What the return of the refugee crisis tells us about the EU

The policy lesson the EU drew from the 2015 refugee crisis was to pray that it wouldn’t happen again. With that response the EU revealed itself as an impotent and also immoral actor. We have noted for some time a growing sense of despair as expressed for instance by Wolfgang Ischinger, the German diplomat who heads the Munich security conference. He yesterday made the point that non-action can also induce guilt. The EU had looked at Syria for nine years and produced nothing but sanctimonious appeals. This policy of inaction has clearly not been in the interest of 500m Europeans, he said.

Ever since we started Eurointelligence in 2006, the one recurring theme of our reports has been the EU’s innate complacency, be it on the eurozone, on technology shocks, on lack of innovation, or on Brexit. The 2015 Syrian refugee crisis was mitigated by Angela Merkel’s decision to let in almost 1m refugees that year.  That decision changed German politics in profound ways, not least because it turned the AfD into a permanent political party. 

In the middle of the crisis, the EU concluded a Faustian pact with Recep Tayyip Erdogan. It was evil in the sense that it was a ransom paid to a dictator to keep people out. It was also evil because it was not sustainable. The EU did not use the following five years to fix the gaps in its refugee policies. Now that Erdogan is channelling Syrian refugees directly to Greece, we find ourselves at the beginning of another refugee crisis. The big difference this time is that Merkel has left herself with no political room for manoeuvre to repeat what she did in 2015, especially as the battle for her succession plays out. 

We see the incipient refugee crisis as potentially more dangerous for the EU than covid-19. As we said last week, the EU failed on this point, too, with an ideologically-motivated refusal to close the Schengen borders temporarily. National border controls, even at that stage, would have been one of several effective containment measures because the infrastructure was already there. But, beyond this, public heath policy is the business of member states, not of the EU.

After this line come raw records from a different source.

import Mathlib.Analysis.SpecialFunctions.Exponential
import Mathlib.Topology.Algebra.Module.FiniteDimension
import Mathlib.Topology.Instances.Matrix
import Literature.NumberTheory.Automorphic.GKModuleOfDifferentiableRep
import HarnessLib

/-!
# The `φ`-standard representation `g ↦ φ(g)` of a linear real group is a `(𝔤, K)`-module

Topic `NumberTheory/Automorphic`; namespace `Literature.NumberTheory.Automorphic.RealMatrixGroup`.
Definitions with bodies and theorems; no named fact, no `sorry`.  Companion of
`GKModuleOfDifferentiableRep` and `GKModuleStandardRep`.

For a linear real group `G ≤ GL(N, A)` (`RealMatrixGroups`) and a continuous morphism of real
algebras `φ : A →ₐ[ℝ] ℂ` — for `A = F ⊗_ℚ ℝ` the archimedean algebra of a number field these are
the complex embeddings `F ⊗ ℝ → ℂ` extending `τ : F → ℂ` (and their conjugates), through which the
algebraic coefficient systems `⨂_τ V_λ ∘ GL_n(τ)` of the cohomology of arithmetic groups
(`ParallelWeight.coeffRep`, `GLnCohomology.coeffRepGL`) are restricted to `G_∞ = GL_n(F ⊗ ℝ)`:

* `phiStdAlgHom N φ : Matrix N N A →ₐ[ℝ] End_ℂ (N → ℂ)`, `M v = φ(M) v` (`AlgHom.mapMatrix`,
  `Matrix.toLinAlgEquiv'`);
* `phiStdRep G φ : Representation ℂ G (N → ℂ)` — **the `φ`-standard representation `g v = φ(g) v`**
  and its differential `phiStdLie G φ : 𝔤 →ₗ⁅ℝ⁆ End_ℂ (N → ℂ)`, `X v = φ(X) v`;
* `isDifferentiableRep_phiStd` — **it is differentiable** (`IsDifferentiableRep`; the coefficient
  `M ↦ ℓ (φ(M) v)` is a continuous real-linear map `phiCoeffMap`, and `d/dt exp(tX)|₀ = X`), hence
  `isGKModule_phiStd` — **restricted to `K`, with `phiStdLie`, a `(𝔤, K)`-module**
  [cite: BorelWallach2000, 0 §2.3–2.5].

## Mathlib / Literature search

`AlgHom.mapMatrix`, `Matrix.toLinAlgEquiv'`, `Continuous.matrix_map`, `Continuous.matrix_mulVec`,
`hasDerivAt_exp_smul_const` (Mathlib); `IsDifferentiableRep.isGKModule` (tree).
`lean search 'phiStdRep|phiStdLie'`: no hits.

## References

* A. Borel, N. Wallach (2000), 0 §2.3–2.5 (held) [BorelWallach2000].
-/

noncomputable section

namespace Literature.NumberTheory.Automorphic

open Module

-- Mathlib idiom (as in `GKModules`): commutator bracket on `Module.End`
attribute [local instance 100] LieRing.ofAssociativeRing

open scoped MatrixGroups Matrix

variable {A : Type*} [NormedCommRing A] [NormedAlgebra ℝ A] [NormedAlgebra ℚ A] [CompleteSpace A]
  [StarRing A] {N : Type*} [Fintype N] [DecidableEq N] (G : RealMatrixGroup A N)
  (φ : A →ₐ[ℝ] ℂ)

namespace RealMatrixGroup

section PhiStandard

open NormedSpace
open scoped Matrix.Norms.Operator

variable (N)

omit [NormedAlgebra ℚ A] [CompleteSpace A] [StarRing A] in
/-- `M ↦ (v ↦ φ(M) v)`: the matrix algebra over `A` acting on complex column vectors through
`φ : A → ℂ`, a morphism of real algebras. [folklore] -/
def phiStdAlgHom : Matrix N N A →ₐ[ℝ] Module.End ℂ (N → ℂ) :=
  ((Matrix.toLinAlgEquiv' : Matrix N N ℂ ≃ₐ[ℂ] Module.End ℂ (N → ℂ)).toAlgHom.restrictScalars
    ℝ).comp φ.mapMatrix

omit [NormedAlgebra ℚ A] [CompleteSpace A] [StarRing A] in
/-- Unfolding. [folklore] -/
@[simp] theorem phiStdAlgHom_apply (M : Matrix N N A) (v : N → ℂ) :
    phiStdAlgHom N φ M v = (M.map φ) *ᵥ v :=
  Matrix.toLinAlgEquiv'_apply _ _

variable {N}

/-- **The `φ`-standard representation** of `G ≤ GL(N, A)` on `N → ℂ`: `g v = φ(g) v`.
[cite: BorelWallach2000, 0 §2.3] -/
def phiStdRep : Representation ℂ G.carrier (N → ℂ) :=
  (phiStdAlgHom N φ).toMonoidHom.comp ((Units.coeHom (Matrix N N A)).comp G.carrier.subtype)

/-- Unfolding. [folklore] -/
@[simp] theorem phiStdRep_apply (g : G.carrier) (v : N → ℂ) :
    phiStdRep G φ g v = (((g : GL N A) : Matrix N N A).map φ) *ᵥ v :=
  phiStdAlgHom_apply N φ _ v

/-- Its differential `X v = φ(X) v`, `X ∈ 𝔤`. [cite: BorelWallach2000, 0 §2.3] -/
def phiStdLie : G.lie →ₗ⁅ℝ⁆ Module.End ℂ (N → ℂ) :=
  (phiStdAlgHom N φ).toLieHom.comp G.lie.incl

/-- Unfolding. [folklore] -/
@[simp] theorem phiStdLie_apply (X : G.lie) (v : N → ℂ) :
    phiStdLie G φ X v = ((X : Matrix N N A).map φ) *ᵥ v :=
  phiStdAlgHom_apply N φ _ v

omit [NormedAlgebra ℚ A] [CompleteSpace A] [StarRing A] [DecidableEq N] in
/-- The matrix coefficient `M ↦ ℓ (φ(M) v)` as a real-linear map on matrices. [folklore] -/
def phiCoeffMap (ℓ : Dual ℂ (N → ℂ)) (v : N → ℂ) : Matrix N N A →ₗ[ℝ] ℂ where
  toFun M := ℓ ((M.map φ) *ᵥ v)
  map_add' M M' := by rw [Matrix.map_add φ (map_add φ), Matrix.add_mulVec, map_add]
  map_smul' t M := by
    have h : (t • M).map φ = (t : ℂ) • M.map φ := by
      ext i j
      simp only [Matrix.map_apply, Matrix.smul_apply, map_smul, Complex.real_smul, smul_eq_mul]
    rw [h, Matrix.smul_mulVec, map_smul, RingHom.id_apply, Complex.real_smul, smul_eq_mul]

omit [NormedAlgebra ℚ A] [CompleteSpace A] [StarRing A] [DecidableEq N] in
/-- Unfolding. [folklore] -/
@[simp] theorem phiCoeffMap_apply (ℓ : Dual ℂ (N → ℂ)) (v : N → ℂ) (M : Matrix N N A) :
    phiCoeffMap φ ℓ v M = ℓ ((M.map φ) *ᵥ v) := rfl

omit [NormedAlgebra ℚ A] [CompleteSpace A] [StarRing A] [DecidableEq N] in
/-- The coefficient map is continuous when `φ` is. [folklore] -/
theorem continuous_phiCoeffMap (hφ : Continuous φ) (ℓ : Dual ℂ (N → ℂ)) (v : N → ℂ) :
    Continuous (phiCoeffMap φ ℓ v) := by
  have hℓ : Continuous ℓ := LinearMap.continuous_of_finiteDimensional ℓ
  change Continuous fun M : Matrix N N A => ℓ ((M.map φ) *ᵥ v)
  exact hℓ.comp ((continuous_id.matrix_map hφ).matrix_mulVec continuous_const)

/-- **The `φ`-standard representation is differentiable** with differential `phiStdLie`, for
continuous `φ` (and finite-dimensional `A`, used only for the completeness of the matrix algebra in
the operator norm). [cite: BorelWallach2000, 0 §2.3] -/
theorem isDifferentiableRep_phiStd [FiniteDimensional ℝ A] (hφ : Continuous φ) :
    IsDifferentiableRep G (phiStdRep G φ) (phiStdLie G φ) where
  continuous_coeff v ℓ := by
    have h := continuous_phiCoeffMap φ hφ ℓ v
    have e : (fun g : G.carrier ↦ ℓ (phiStdRep G φ g v)) =
        phiCoeffMap φ ℓ v ∘ fun g : G.carrier ↦ ((g : GL N A) : Matrix N N A) := by
      funext g
      rw [Function.comp_apply, phiCoeffMap_apply, phiStdRep_apply]
    rw [e]
    exact h.comp (Units.continuous_val.comp continuous_subtype_val)
  hasDerivAt_coeff X v ℓ := by
    have hexp : HasDerivAt (fun t : ℝ ↦ exp (t • (X : Matrix N N A))) (X : Matrix N N A) 0 := by
      have h := hasDerivAt_exp_smul_const (𝕂 := ℝ) (X : Matrix N N A) 0
      rwa [zero_smul, exp_zero, one_mul] at h
    let Ψ : Matrix N N A →L[ℝ] ℂ := ⟨phiCoeffMap φ ℓ v, continuous_phiCoeffMap φ hφ ℓ v⟩
    have h := (Ψ.hasFDerivAt).comp_hasDerivAt (0 : ℝ) hexp
    have e : (fun t : ℝ ↦ ℓ (phiStdRep G φ (G.expMem (t • X)) v)) =
        Ψ ∘ fun t : ℝ ↦ exp (t • (X : Matrix N N A)) := by
      funext t
      rw [Function.comp_apply, phiStdRep_apply]
      rfl
    rw [e, phiStdLie_apply]
    exact h

variable [StarModule ℝ A] [ContinuousStar A]

/-- The `φ`-standard representation of `G` restricted to `K`, with its differential, **is a
`(𝔤, K)`-module**. [cite: BorelWallach2000, 0 §2.4–2.5] -/
theorem isGKModule_phiStd [FiniteDimensional ℝ A] (hφ : Continuous φ) :
    IsGKModule G (restrictK G (phiStdRep G φ)) (phiStdLie G φ) :=
  (isDifferentiableRep_phiStd G φ hφ).isGKModule

end PhiStandard

end RealMatrixGroup

end Literature.NumberTheory.Automorphic
/-- **THE s-DECOUPLED EXPANSION IS A JOINT WALK EXPANSION** ((1.6)–(1.7) ⟹ (1.11)).  DATA: a σ-FREE joint walk
expansion of `K₀(u) = Σ_ω T_ω(u)` (package `(ρ, ε, κ, K̄)` — the propagators of [13] Thm 3.10 at complex backgrounds,
typed σ-free: kernel and terms constant in σ), a decoration `J(ω)` (the σ₀-cubes meeting the localization of `ω`)
obeying the absorption hypothesis `κ₁m(ω) ≤ κ₁m₀ + ηD_ω` with `0 ≤ η ≤ ε`, and the geometric clause that a walk
picking up a parameter PASSES THROUGH the σ-region `X` (p. 13: the cubes of σ₀ lie outside `Z̃₀`; (3.93): a walk
distance passes through every localization it visits).  CONCLUSION: `K(s,u) = Σ_ω (∏_{Δ∈J(ω)} s(Δ))T_ω(u)` is a
joint walk expansion on the polydisc `‖s(Δ)‖ ≤ e^{κ₁}` × the `R`-ball with terms `sTerm J T₀`, σ-carrying sub-family
`{ω | J(ω) ≠ ∅}` (a term with `m(ω) = 0` is σ-free — `indep`), amplitudes `e^{κ₁m₀}A_ω`, the SAME walk distances,
rate `ρ − η`, drop `ε − η`, torus rate `κ`, constant `e^{κ₁m₀}K̄` — print's *"analytic function of the variables s(Y₀)
on the domain |s(Y₀)| ≤ e^{κ₁}, bounded by B₀e^{16κ₁}|X|"* with `m₀ = 16`. [cite: Balaban1988RG2Cluster, p.3 (after (1.7)), (1.11) p.5, p.13; Balaban1985BackgroundPropagators, Thm 3.10 (3.107)–(3.108) p.416, (3.93) p.410] -/
theorem jointWalkExpansion_sDecorate (hκ₁ : 0 ≤ c.κ₁)
    (h₀ : JointWalkExpansion c locp locn (fun (_ : TPt d N' → ℂ) => K₀) X R ε kap Kbar
      (fun ω (_ : TPt d N' → ℂ) => T₀ ω) SX₀ A D ρ)
    (J : W → Finset (TPt d N')) {m₀ : ℕ} {η : ℝ} (hηε : η ≤ ε)
    (habs : ∀ ω a b, c.κ₁ * (J ω).card ≤ c.κ₁ * m₀ + η * D ω a b)
    (hX : ∀ ω, (J ω).Nonempty → Through (toB6 (torusGeom Nf 0 0 0) 0 True) (D ω) (↑X : Set (UT Nf))) :
    JointWalkExpansion c locp locn (sDecorate J T₀) X R (ε - η) kap (Real.exp (c.κ₁ * m₀) * Kbar)
      (sTerm J T₀) {ω | (J ω).Nonempty} (fun ω => Real.exp (c.κ₁ * m₀) * A ω) D (ρ - η) where
  hasSum σ hσ u hu i j := by
    rw [sDecorate_apply]
    refine (Summable.of_norm_bounded (g := fun ω => (Real.exp (c.κ₁ * m₀) * A ω) *
        Real.exp (-((ρ - η) * D ω (locp i) (locn j)))) ?_ fun ω => ?_).hasSum
    · have hs := summable_majorant_of_majSumLe (ρ := ρ - η) h₀.A_nonneg h₀.D_nonneg (by linarith) h₀.majSum
        (locp i) (locn j)
      simpa [mul_assoc] using hs.mul_left (Real.exp (c.κ₁ * m₀))
    · exact norm_sTerm_le J T₀ hκ₁ habs ω hσ i j (h₀.maj ω σ hσ u hu i j)
  termAnalytic ω σ hσ i j := by
    have e : (fun u => sTerm J T₀ ω σ u i j) = fun u => (∏ k ∈ J ω, σ k) * T₀ ω u i j :=
      funext fun u => sTerm_apply J T₀ ω σ u i j
    rw [e]
    exact (h₀.termAnalytic ω σ hσ i j).const_mul _
  maj ω σ hσ u hu i j := norm_sTerm_le J T₀ hκ₁ habs ω hσ i j (h₀.maj ω σ hσ u hu i j)
  majSum S a b := by
    have hs := h₀.majSum S a b
    have e : ∀ ω, (Real.exp (c.κ₁ * m₀) * A ω) * Real.exp (-((ρ - η - (ε - η)) * D ω a b)) =
        Real.exp (c.κ₁ * m₀) * (A ω * Real.exp (-((ρ - ε) * D ω a b))) := fun ω => by
      have : ρ - η - (ε - η) = ρ - ε := by ring
      rw [this]; ring
    calc ∑ ω ∈ S, (Real.exp (c.κ₁ * m₀) * A ω) * Real.exp (-((ρ - η - (ε - η)) * D ω a b))
        = Real.exp (c.κ₁ * m₀) * ∑ ω ∈ S, A ω * Real.exp (-((ρ - ε) * D ω a b)) := by
          rw [Finset.mul_sum]; exact Finset.sum_congr rfl fun ω _ => e ω
      _ ≤ Real.exp (c.κ₁ * m₀) * (Kbar * Real.exp (-(kap * tdist1 Nf a b))) :=
          mul_le_mul_of_nonneg_left hs (Real.exp_pos _).le
      _ = Real.exp (c.κ₁ * m₀) * Kbar * Real.exp (-(kap * tdist1 Nf a b)) := by ring
  indep ω hω σ hσ := by
    have hJ : J ω = ∅ := Finset.not_nonempty_iff_eq_empty.1 hω
    rw [sTerm_of_empty J T₀ hJ, sTerm_of_empty J T₀ hJ]
  through ω hω := hX ω hω
  A_nonneg ω := mul_nonneg (Real.exp_pos _).le (h₀.A_nonneg ω)
  D_nonneg := h₀.D_nonneg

In contrast to covid-19, a refugee crisis is asymmetric in that it affects border states, mostly Greece and Italy, disproportionately. Both countries are economically weak. Italy is politically unstable too. 

The early stages of European integration - the customs union, the common agricultural policy, all the way up to the single market - created sufficient decision-making powers at the European level. The problem with the newer projects - monetary union, immigration policies, and foreign and security policy - is that they ended up as fair-weather constructions, high on ambition with insufficient follow-through. The ECB cannot, in our view, be relied upon as an institutional bail-out mechanism forever. Its statutory obligation is to follow a price-stability objective. Its freedom to support the eurozone, while technically unlimited, is legally and politically constrained.

The question we are asking ourselves is what lessons to draw from the EU’s multiple political organ failures. For us the test will be the process leading up to the next treaty change, starting with the conference on the future of Europe this year. If this fails to produce meaningful shifts, even as pro-Europeans we would have to conclude that the second phase of European integration, the one that started with the Maastricht Treaty, has failed. Such a conclusion, if it were widely shared, would have profound implications for the future of the EU itself.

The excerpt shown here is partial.